Seventeen foetal and postnatal FASD brains ranging from 15 WG to 22 postnatal months were also included in this study. Detailed clinical and morphological characteristics are presented in Table 2. Causes of death were IUFD in 6 cases, TOP for foetal malformations in 8 cases, post-natal early death in one case and sudden infant death syndrome in the two post-natal cases.
In each control and FASD patient, a complete autopsy had been performed with the written consent of the parents and according to standardized protocols including X-rays, photographs, macroscopical and microscopical examination of all viscerae and brain . Developmental age was evaluated by means of organ weights [20, 53], skeletal measurements and by the histological maturational stages of the different viscera.

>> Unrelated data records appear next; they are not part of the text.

/-- **Theorem 2.1 (Agapiou–Papaspiliopoulos–Sanz-Alonso–Stuart), MSE part**: for a probability measure `π`, a
measurable weight `g ≥ 0` with `π(g²) < ∞` and `π(g) > 0`, every measurable test function `|φ| ≤ 1` and every `N ≥ 1`,
`E[(µ^N(φ) − µ(φ))²] ≤ (4/N) ρ`, the expectation being over `u^1, …, u^N ∼ π` i.i.d. (`π^{⊗N}` on `Fin N → 𝓧`)
[cite: AgapiouEtAl2017, Theorem 2.1 (second display)]. -/
theorem mse_le (hg : Measurable g) (hg0 : ∀ x, 0 ≤ g x) (hg2 : MemLp g 2 π) (hπg : 0 < ∫ x, g x ∂π)
    (hφ : Measurable φ) (hφ1 : ∀ x, |φ x| ≤ 1) (hN : 0 < N) :
    ∫ u, (estimate g φ N u - targetMean π g φ) ^ 2 ∂(Measure.pi (fun _ : Fin N => π))
      ≤ 4 / N * rho π g := by
  set P := Measure.pi (fun _ : Fin N => π) with hP
  have hN' : (N : ℝ) ≠ 0 := by exact_mod_cast hN.ne'
  have hNpos : (0 : ℝ) < N := by exact_mod_cast hN
  set a := ∫ x, g x ∂π with ha
  set b := ∫ x, φ x * g x ∂π with hb
  have ha0 : a ≠ 0 := hπg.ne'
  -- φg ∈ L²(π), dominated by g
  have hφg2 : MemLp (fun x => φ x * g x) 2 π := by
    refine hg2.of_le (hφ.mul hg).aestronglyMeasurable (Filter.Eventually.of_forall fun x => ?_)
    rw [Real.norm_eq_abs, Real.norm_eq_abs, abs_mul]
    calc |φ x| * |g x| ≤ 1 * |g x| := mul_le_mul_of_nonneg_right (hφ1 x) (abs_nonneg _)
      _ = |g x| := one_mul _
  -- pointwise: E² ≤ (2/a²) [(a − S)² + (b − T)²]
  have hpt : ∀ u, (estimate g φ N u - targetMean π g φ) ^ 2
      ≤ 2 / a ^ 2 * ((mcMean g N u - a) ^ 2 + (mcMean (fun x => φ x * g x) N u - b) ^ 2) := by
    intro u
    have hid := estimate_sub_targetMean_eq (π := π) (φ := φ) hg0 hN' ha0 u
    rw [← ha, ← hb] at hid
    have he : |estimate g φ N u| ≤ 1 := abs_estimate_le_one hg0 hφ1 u
    have he2 : estimate g φ N u ^ 2 ≤ 1 := by
      have := abs_le.mp he
      nlinarith [this.1, this.2]
    set E := estimate g φ N u
    set S := mcMean g N u
    set T := mcMean (fun x => φ x * g x) N u
    rw [hid]
    have hx2 : (1 / a * (a - S) * E) ^ 2 ≤ (1 / a * (a - S)) ^ 2 := by
      rw [mul_pow]
      exact mul_le_of_le_one_right (sq_nonneg _) he2
    have hsum : (1 / a * (a - S) * E - 1 / a * (b - T)) ^ 2
        ≤ 2 * ((1 / a * (a - S) * E) ^ 2 + (1 / a * (b - T)) ^ 2) := by
      nlinarith [sq_nonneg (1 / a * (a - S) * E + 1 / a * (b - T))]
    calc (1 / a * (a - S) * E - 1 / a * (b - T)) ^ 2
        ≤ 2 * ((1 / a * (a - S)) ^ 2 + (1 / a * (b - T)) ^ 2) := by linarith [hsum, hx2]
      _ = 2 / a ^ 2 * ((S - a) ^ 2 + (T - b) ^ 2) := by
          field_simp
          ring
  -- integrate
  have hS2 := integral_sq_mcMean_sub_le (π := π) hg2 hN'
  have hT2 := integral_sq_mcMean_sub_le (π := π) hφg2 hN'
  rw [← ha] at hS2
  rw [← hb] at hT2
  have hmS := memLp_mcMean (π := π) hg2 N
  have hmT := memLp_mcMean (π := π) hφg2 N
  have hiS : Integrable (fun u => (mcMean g N u - a) ^ 2) P := (hmS.sub (memLp_const a)).integrable_sq
  have hiT : Integrable (fun u => (mcMean (fun x => φ x * g x) N u - b) ^ 2) P :=
    (hmT.sub (memLp_const b)).integrable_sq
  have hint : Integrable (fun u => 2 / a ^ 2 *
      ((mcMean g N u - a) ^ 2 + (mcMean (fun x => φ x * g x) N u - b) ^ 2)) P :=
    (hiS.add hiT).const_mul _
  have hφg_sq : ∫ x, (φ x * g x) ^ 2 ∂π ≤ ∫ x, g x ^ 2 ∂π := by
    refine integral_mono_of_nonneg (Filter.Eventually.of_forall fun x => sq_nonneg _) hg2.integrable_sq
      (Filter.Eventually.of_forall fun x => ?_)
    simp only
    rw [mul_pow]
    have h1 : φ x ^ 2 ≤ 1 := by
      have := abs_le.mp (hφ1 x)
      nlinarith [this.1, this.2]
    calc φ x ^ 2 * g x ^ 2 ≤ 1 * g x ^ 2 := mul_le_mul_of_nonneg_right h1 (sq_nonneg _)
      _ = g x ^ 2 := one_mul _
  calc ∫ u, (estimate g φ N u - targetMean π g φ) ^ 2 ∂P
      ≤ ∫ u, 2 / a ^ 2 * ((mcMean g N u - a) ^ 2 + (mcMean (fun x => φ x * g x) N u - b) ^ 2) ∂P :=
        integral_mono_of_nonneg (Filter.Eventually.of_forall fun u => sq_nonneg _) hint
          (Filter.Eventually.of_forall hpt)
    _ = 2 / a ^ 2 * (∫ u, (mcMean g N u - a) ^ 2 ∂P + ∫ u, (mcMean (fun x => φ x * g x) N u - b) ^ 2 ∂P) := by
        rw [integral_const_mul, integral_add hiS hiT]
    _ ≤ 2 / a ^ 2 * ((∫ x, g x ^ 2 ∂π) / N + (∫ x, g x ^ 2 ∂π) / N) := by
        refine mul_le_mul_of_nonneg_left (add_le_add hS2 (le_trans hT2 ?_)) (by positivity)
        exact div_le_div_of_nonneg_right hφg_sq hNpos.le
    _ = 4 / N * rho π g := by
        unfold rho
        rw [← ha]
        field_simp
        ring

Brain growth was evaluated according to the criteria of Guihard-Costa and Larroche . Macroscopic evaluation of brain maturation, in particular gyration, was performed according to the atlas of Feess-Higgins and Larroche . After fixation in a zinc-10% formalin buffer solution for at least 1 month, several brain sections were obtained from frontal, temporal, parietal, cingular and occipital cortices including the calcarine fissure, as well as limbic structures, and basal ganglia including thalamus, striatum, pallidum and their related structures. Multiple seven micrometer paraffin embedded sections were stained using Haematoxylin–Eosin and Cresyl Violet, which made it possible to confirm the absence of cerebral lesions. The morphology of all different brain structures studied was consistent with the patients’ ages.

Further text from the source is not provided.